Clustering and Classification in Ecommerce

With 2023 in the books, ecommerce’s share of retail sales was up 6.3%, according to Mastercard SpendingPulse. This massive sales growth has correlated to a massive burst in customer behavior data. Advancements in generative AI are giving retailers unprecedented, detailed insights into customer behavior, thus allowing them to improve customer experience in various ways: product recommendations, personalized search technology, customer support, and dynamic pricing.

However, with the abundance of customer data available, retailers are faced with the challenge of effectively organizing and using this data to meet their business goals. This is where clustering and classification algorithms come into play. These machine learning techniques can help retailers make sense of their vast amounts of customer data and improve their ecommerce strategies.

When we say AI, we are talking about machine learning, a sub-field of AI that teaches machines to learn and derives insights from input data. This article will introduce two well-known machine learning techniques — classification and clustering — that have influenced the ecommerce site search domain. We’ll also introduce you to some statistical models your data scientists may use to help train the machine.

Being aware of these various models will help you understand the search technology capabilities you’ll need if precision is crucial to satisfying your customer. Being an expert in statistical models is less important than having a search technology that can support you. Think of it this way: If you are a bakery and want to offer gluten-free bread, you need to know every ingredient going into your product.

Supervised vs. Unsupervised Learning

Before we get into statistical modeling, let’s go through a few terms. Customers want the most relevant results (quality), called precision. They also want choice (quantity), which is called recall. So, the dance is between giving them many options and honing in on the most relevant ones. As a merchandiser, you must ensure your data scientists have control over the models to get the most precision.

Some of this precision and recall can be done using a strong ecommerce site search engine. But on top of that, we can see what an individual user — and other individual users in aggregate — have done historically. That lets you assess the probability that customers will buy one thing over another — and that gives you the ability to recommend.

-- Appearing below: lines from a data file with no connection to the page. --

/-- The core of (M)(ii) and (MC): with `S`, the run `β, …, β+j ⊆ S`, `β+j+1 ∉ S` and the carried
configuration `S⁺ = (S ∖ run) ∪ {β+j+1}` routable, BOTH `BR_t(S) ≤ BR_t(S⁺)` (the carry never loses)
and `2 · BR_t(S) ≤ BR_t(S⁺) + BR_t(S ∖ {β})`. -/
theorem treeBR_carry_core (t : SumTree) {S : Finset ℤ} (hS : Routable q S) {β : ℤ} {j : ℕ}
    (hrun : ∀ i : ℕ, i ≤ j → β + (i : ℤ) ∈ S) (hβ' : β + ((j : ℤ) + 1) ∉ S)
    (hS' : Routable q (insert (β + ((j : ℤ) + 1))
      (S \ (Finset.range (j + 1)).image fun i : ℕ => β + (i : ℤ)))) :
    treeBR q t S ≤
        treeBR q t (insert (β + ((j : ℤ) + 1)) (S \ (Finset.range (j + 1)).image fun i : ℕ => β + (i : ℤ))) ∧
      2 * treeBR q t S ≤
        treeBR q t (insert (β + ((j : ℤ) + 1)) (S \ (Finset.range (j + 1)).image fun i : ℕ => β + (i : ℤ))) +
          treeBR q t (S.erase β) := by
  classical
  -- names
  set β' : ℤ := β + ((j : ℤ) + 1) with hβ'def
  set run : Finset ℤ := (Finset.range (j + 1)).image fun i : ℕ => β + (i : ℤ) with hrundef
  have h2pos : ∀ e : ℤ, (0 : ℚ) < (2 : ℚ) ^ e := fun e => zpow_pos (by norm_num) e
  have hrunS : run ⊆ S := by
    intro r hr
    obtain ⟨i, hi, rfl⟩ := Finset.mem_image.1 hr
    exact hrun i (by rw [Finset.mem_range] at hi; omega)
  have hrunR : Routable q run := hS.mono hrunS
  have hβrun : β ∈ run := Finset.mem_image.2 ⟨0, by simp, by simp⟩
  have hβS : β ∈ S := hrunS hβrun
  have mem_run : ∀ {r : ℤ}, r ∈ run ↔ β ≤ r ∧ r ≤ β + j := by
    intro r
    rw [hrundef, Finset.mem_image]
    constructor
    · rintro ⟨i, hi, rfl⟩; rw [Finset.mem_range] at hi; constructor <;> omega
    · rintro ⟨h1, h2⟩
      refine ⟨(r - β).toNat, ?_, ?_⟩
      · rw [Finset.mem_range]; omega
      · rw [Int.toNat_of_nonneg (by omega)]; ring
  -- an element of S between β and β' is in the run
  have run_of_between : ∀ e ∈ S, β ≤ e → e < β' → e ∈ run := fun e he h1 h2 =>
    mem_run.2 ⟨h1, by rw [hβ'def] at h2; omega⟩
  -- the supporting routing of S at the actual weight
  obtain ⟨G, hG, hGeq, hsupp⟩ := exists_isCoef_support (q := q) (W := fun e => (2 : ℚ) ^ e)
    (fun e => (h2pos e).le) t hS
  have hG0 := isCoef_nonneg t S G hG
  -- class scores
  set T : ℤ → ℚ := fun r => score (classW q r) G with hTdef
  have hT0 : ∀ r, 0 ≤ T r := fun r => by
    rw [hTdef]; simp only
    have := score_mono_weight (W₁ := fun _ => 0) (W₂ := classW q r) hG0 (classW_nonneg q r)
    rwa [show score (fun _ => (0 : ℚ)) G = 0 by unfold score; simp] at this
  ---------------------------------------------------------------- (i) the lower neighbour
  have hlow : score (fun e => (2 : ℚ) ^ e) G - T β ≤ treeBR q t (S.erase β) := by
    set Wm : ℤ → ℚ := fun e => (2 : ℚ) ^ e - classW q β e with hWm
    have hWm0 : ∀ e, 0 ≤ Wm e := fun e => by rw [hWm]; simp only; linarith [classW_le q β e]
    have hWmnull : ∀ e, ¬ ¬ (q : ℤ) ∣ e - β → Wm e = 0 := fun e he => by
      rw [hWm]; simp only; unfold classW; rw [if_pos (not_not.1 he)]; ring
    -- score at Wm
    have hsc : score Wm G = score (fun e => (2 : ℚ) ^ e) G - T β := by
      have := score_add_weight Wm (classW q β) G
      have e1 : (fun e => Wm e + classW q β e) = fun e => (2 : ℚ) ^ e := by
        funext e; rw [hWm]; simp only; ring
      rw [e1] at this; rw [hTdef]; simp only; linarith
    -- Wm-value of S ≤ Wm-value of S.erase β = actual value
    have hdel := treeBRw_le_filter (q := q) (W := Wm) hWm0 (p := fun e => ¬ (q : ℤ) ∣ e - β)
      (fun e => by rw [dvd_sub_shift_iff]) hWmnull t S hS
    have hfil : S.filter (fun e => ¬ (q : ℤ) ∣ e - β) = S.erase β := by
      ext e
      simp only [Finset.mem_filter, Finset.mem_erase]
      constructor
      · rintro ⟨he, hne⟩; exact ⟨fun h => hne (by rw [h]; simp), he⟩
      · rintro ⟨hne, he⟩; exact ⟨he, fun h => hne (eq_of_routable_of_dvd hS he hβS h)⟩
    rw [hfil] at hdel
    have hloc : treeBRw q Wm t (S.erase β) = treeBR q t (S.erase β) := by
      rw [treeBR]
      refine treeBRw_congr (p := fun e => ∃ s ∈ S.erase β, (q : ℤ) ∣ e - s)
        (fun e ⟨s, hs, h⟩ => ⟨s, hs, (dvd_sub_shift_iff _ _ _).2 h⟩) (fun e ⟨s, hs, h⟩ => ?_)
        t _ (fun e he => ⟨e, he, by simp⟩)
      rw [hWm]; simp only; unfold classW
      rw [if_neg, sub_zero]
      intro h'
      obtain ⟨hsβ, hsS⟩ := Finset.mem_erase.1 hs
      have : (q : ℤ) ∣ s - β := by
        have := dvd_sub h' h; rwa [show e - β - (e - s) = s - β by ring] at this
      exact hsβ (eq_of_routable_of_dvd hS hsS hβS this)
    calc score (fun e => (2 : ℚ) ^ e) G - T β = score Wm G := hsc.symm
      _ ≤ treeBRw q Wm t S := hsupp Wm
      _ ≤ treeBRw q Wm t (S.erase β) := hdel
      _ = treeBR q t (S.erase β) := hloc
  ---------------------------------------------------------------- (ii) the upper neighbour, for each run member b
  have hup : ∀ b ∈ run, score (fun e => (2 : ℚ) ^ e) G - (∑ r ∈ run, T r) + (2 : ℚ) ^ (β' - b) * T b ≤
      treeBR q t (insert β' (S \ run)) := by
    intro b hb
    have hbS : b ∈ S := hrunS hb
    obtain ⟨hbβ, hbj⟩ := mem_run.1 hb
    set d : ℤ := β' - b with hd
    -- the weight: actual off the run, the class of b paid at the rate of β', other run classes 0
    set Wb : ℤ → ℚ := fun e => (2 : ℚ) ^ e - (∑ r ∈ run, classW q r e) + (2 : ℚ) ^ d * classW q b e
      with hWb
    -- pointwise values of Wb
    have hWb_b : ∀ e, (q : ℤ) ∣ e - b → Wb e = (2 : ℚ) ^ (e + d) := fun e he => by
      rw [hWb]; simp only
      rw [sum_classW_of_dvd hrunR hb he]; unfold classW; rw [if_pos he, zpow_add₀ (by norm_num)]; ring
    have hWb_run : ∀ e, ¬ (q : ℤ) ∣ e - b → (∃ r ∈ run, (q : ℤ) ∣ e - r) → Wb e = 0 := by
      rintro e he ⟨r, hr, her⟩
      rw [hWb]; simp only
      rw [sum_classW_of_dvd hrunR hr her]; unfold classW; rw [if_neg he]; ring
    have hWb_off : ∀ e, (∀ r ∈ run, ¬ (q : ℤ) ∣ e - r) → Wb e = (2 : ℚ) ^ e := fun e he => by
      rw [hWb]; simp only
      rw [sum_classW_of_not he]; unfold classW; rw [if_neg (he b hb)]; ring
    have hWb0 : ∀ e, 0 ≤ Wb e := by
      intro e
      by_cases h1 : (q : ℤ) ∣ e - b
      · rw [hWb_b e h1]; exact (h2pos _).le
      · by_cases h2 : ∃ r ∈ run, (q : ℤ) ∣ e - r
        · rw [hWb_run e h1 h2]
        · rw [hWb_off e (fun r hr h => h2 ⟨r, hr, h⟩)]; exact (h2pos _).le
    -- its score
    have hsc : score Wb G = score (fun e => (2 : ℚ) ^ e) G - (∑ r ∈ run, T r) + (2 : ℚ) ^ d * T b := by
      have e1 : Wb = fun e => ((2 : ℚ) ^ e + (-1) * ∑ r ∈ run, classW q r e) + (2 : ℚ) ^ d * classW q b e := by
        funext e; rw [hWb]; simp only; ring
      rw [e1, score_add_weight, score_add_weight, score_smul_weight, score_smul_weight, score_sum_weight]
      rw [hTdef]; simp only; ring
    -- the transplant of the class of b to the class of β'
    set S₀ : Finset ℤ := insert b (S \ run) with hS₀
    have hS₀S : S₀ ⊆ S := by
      intro x hx
      rcases Finset.mem_insert.1 hx with rfl | hx
      · exact hbS
      · exact (Finset.mem_sdiff.1 hx).1
    have hOK : TransplantOK q S₀ b d := by
      refine ⟨hS.mono hS₀S, Finset.mem_insert_self _ _, ?_, ?_, ?_⟩
      · rw [hd, show b + (β' - b) = β' by ring]
        intro h
        rcases Finset.mem_insert.1 h with h | h
        · rw [hβ'def] at h; omega
        · exact hβ' (Finset.mem_sdiff.1 h).1
      · rw [hd, show b + (β' - b) = β' by ring]
        have : insert β' (S₀.erase b) = insert β' (S \ run) := by
          rw [hS₀, Finset.erase_insert]
          intro h; exact (Finset.mem_sdiff.1 h).2 hb
        rw [this]; exact hS'
      · intro e he hne
        rw [hd, show b + (β' - b) = β' by ring]
        rcases Finset.mem_insert.1 he with h | h
        · exact absurd h hne
        · obtain ⟨heS, her⟩ := Finset.mem_sdiff.1 h
          constructor
          · intro hlt
            by_contra hge
            rcases eq_or_lt_of_le (not_lt.1 hge) with h' | h'
            · exact hβ' (h' ▸ heS)
            · exact her (run_of_between e heS (by omega) h')
          · intro hlt; rw [hβ'def] at hlt; omega
    -- InD facts: elements reachable from S₀ lie in the classes of S₀
    have hcls : ∀ x, InD q S₀ x → ((q : ℤ) ∣ x - b) ∨ (∀ r ∈ run, ¬ (q : ℤ) ∣ x - r) := by
      rintro x ⟨e, he, k, rfl⟩
      rcases Finset.mem_insert.1 he with rfl | he
      · exact Or.inl ⟨-(k : ℤ), by ring⟩
      · right
        obtain ⟨heS, her⟩ := Finset.mem_sdiff.1 he
        intro r hr h
        have : (q : ℤ) ∣ e - r := by
          have := dvd_add h (dvd_mul_left (q : ℤ) (k : ℤ)); rwa [show e - k * q - r + k * q = e - r by ring] at this
        exact her ((eq_of_routable_of_dvd hS heS (hrunS hr) this) ▸ hr)
    have hWW : ∀ x, InD q S₀ x → Wb x ≤ (2 : ℚ) ^ (transplant q b d x) := by
      intro x hx
      unfold transplant
      rcases hcls x hx with h | h
      · rw [if_pos h, hWb_b x h]
      · rw [if_neg (h b hb), hWb_off x h]
    -- the image of S₀ is the carried configuration
    have himg : S₀.image (transplant q b d) = insert β' (S \ run) := by
      rw [hS₀, Finset.image_insert]
      have e1 : transplant q b d b = β' := by unfold transplant; rw [if_pos (by simp), hd]; ring
      rw [e1]
      congr 1
      refine Finset.image_congr (g := id) (fun x hx => ?_) |>.trans Finset.image_id
      have hx' := Finset.mem_coe.1 hx
      obtain ⟨hxS, hxr⟩ := Finset.mem_sdiff.1 hx'
      unfold transplant
      rw [if_neg]
      · rfl
      · intro h; exact hxr ((eq_of_routable_of_dvd hS hxS hbS h) ▸ hb)
    have htr := treeBRw_le_transplant hOK (W := Wb) (W' := fun e => (2 : ℚ) ^ e) hWW t S₀
      (fun x hx => inD_of_mem hx) (hS.mono hS₀S)
    rw [himg] at htr
    -- deletion: Wb-value of S ≤ Wb-value of S₀
    have hdel := treeBRw_le_filter (q := q) (W := Wb) hWb0
      (p := fun e => (q : ℤ) ∣ e - b ∨ ∀ r ∈ run, ¬ (q : ℤ) ∣ e - r)
      (fun e => by
        simp only [dvd_sub_shift_iff])
      (fun e he => by
        have h1 : ¬ (q : ℤ) ∣ e - b := fun h => he (Or.inl h)
        have h2 : ∃ r ∈ run, (q : ℤ) ∣ e - r := by
          by_contra h'
          exact he (Or.inr fun r hr h => h' ⟨r, hr, h⟩)
        exact hWb_run e h1 h2) t S hS
    have hfil : S.filter (fun e => (q : ℤ) ∣ e - b ∨ ∀ r ∈ run, ¬ (q : ℤ) ∣ e - r) = S₀ := by
      ext e
      simp only [Finset.mem_filter, hS₀, Finset.mem_insert, Finset.mem_sdiff]
      constructor
      · rintro ⟨he, h | h⟩
        · exact Or.inl (eq_of_routable_of_dvd hS he hbS h)
        · exact Or.inr ⟨he, fun her => h e her (by simp)⟩
      · rintro (rfl | ⟨he, her⟩)
        · exact ⟨hbS, Or.inl (by simp)⟩
        · refine ⟨he, Or.inr fun r hr h => her ?_⟩
          exact (eq_of_routable_of_dvd hS he (hrunS hr) h) ▸ hr
    rw [hfil] at hdel
    calc score (fun e => (2 : ℚ) ^ e) G - (∑ r ∈ run, T r) + (2 : ℚ) ^ d * T b = score Wb G := hsc.symm
      _ ≤ treeBRw q Wb t S := hsupp Wb
      _ ≤ treeBRw q Wb t S₀ := hdel
      _ ≤ treeBRw q (fun e => (2 : ℚ) ^ e) t (insert β' (S \ run)) := htr
      _ = treeBR q t (insert β' (S \ run)) := rfl
  ---------------------------------------------------------------- (iii) the best rate in the run
  obtain ⟨b, hb, hbmax⟩ := Finset.exists_max_image run (fun r => T r / (2 : ℚ) ^ r) ⟨β, hβrun⟩
  have hupb := hup b hb
  set M := T b / (2 : ℚ) ^ b with hM
  have hM0 : 0 ≤ M := div_nonneg (hT0 b) (h2pos b).le
  -- Σ_run T r + T β ≤ 2^β' · M
  have hTr : ∀ r ∈ run, T r ≤ (2 : ℚ) ^ r * M := fun r hr => by
    have := hbmax r hr
    rw [div_le_iff₀ (h2pos r)] at this; linarith
  have hsumT : ∑ r ∈ run, T r ≤ ((2 : ℚ) ^ β' - (2 : ℚ) ^ β) * M := by
    calc ∑ r ∈ run, T r ≤ ∑ r ∈ run, (2 : ℚ) ^ r * M := Finset.sum_le_sum hTr
      _ = (∑ r ∈ run, (2 : ℚ) ^ r) * M := by rw [Finset.sum_mul]
      _ = ((2 : ℚ) ^ β' - (2 : ℚ) ^ β) * M := by
          congr 1
          rw [hrundef, Finset.sum_image fun i _ i' _ h => by exact_mod_cast (add_left_cancel h : (i : ℤ) = i'),
            sum_run_pow β j]
  have hTβ : T β ≤ (2 : ℚ) ^ β * M := hTr β hβrun
  have hkey : (2 : ℚ) ^ (β' - b) * T b = (2 : ℚ) ^ β' * M := by
    rw [hM, zpow_sub₀ (by norm_num)]; field_simp
  rw [hkey] at hupb
  -- assemble
  have hsum2 : ∑ r ∈ run, T r ≤ (2 : ℚ) ^ β' * M := by
    have : (0 : ℚ) ≤ (2 : ℚ) ^ β * M := mul_nonneg (h2pos β).le hM0
    linarith
  rw [treeBR, ← hGeq]
  constructor <;> linarith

We have two methods to teach the machine on which recommendations work and which don’t: supervised and unsupervised learning. We specify a target variable in supervised learning and then ask the machine to learn from our data.

For example, we have many photos or products containing different fashion items such as shoes, shirts, dresses, jeans, jackets, etc. We can train a supervised learning model on these photos to learn the items on each photo and then use that model to recognize those same items on new photos. Those items are the target variables that we want the model to learn. To have supervised learning, you must have clearly labeled data.

But what if you don’t? Or what if only some of your data is clearly labeled? We eliminate the idea of having a target variable and call this unsupervised learning. We’ll explain the difference between supervised and unsupervised learning further below.

Importance of Classification in Ecommerce

Purse or handbag? Sneakers or athletic shoes? Outerwear or coats? People call things different things, and in retail, the worst thing you can do is have an ecommerce site search engine deliver nothing back to a customer because they typed in an alternative word or synonym. These outputs are called discrete output variables, and we use a method called “classification” to train the computer from a series of inputs.

Teaching the machine to find all items under a specific class requires your training data to be clearly labeled. Once cleaned, you can use machine learning algorithms to train the data. Here are a few:

1 – k-Nearest Neighbors (KNN) algorithm is very simple and effective. Predictions are made for a new data point by searching the entire training set for the most similar K instances (the neighbors) and summarizing the output variable for those K instances. The biggest use case of k-Nearest Neighbors is recommender systems, in which if we know a user likes a particular item, we can recommend similar items for them.

In retail, you use this method to identify key patterns in customer purchasing behavior and subsequently increase sales and customer satisfaction by anticipating customer behavior.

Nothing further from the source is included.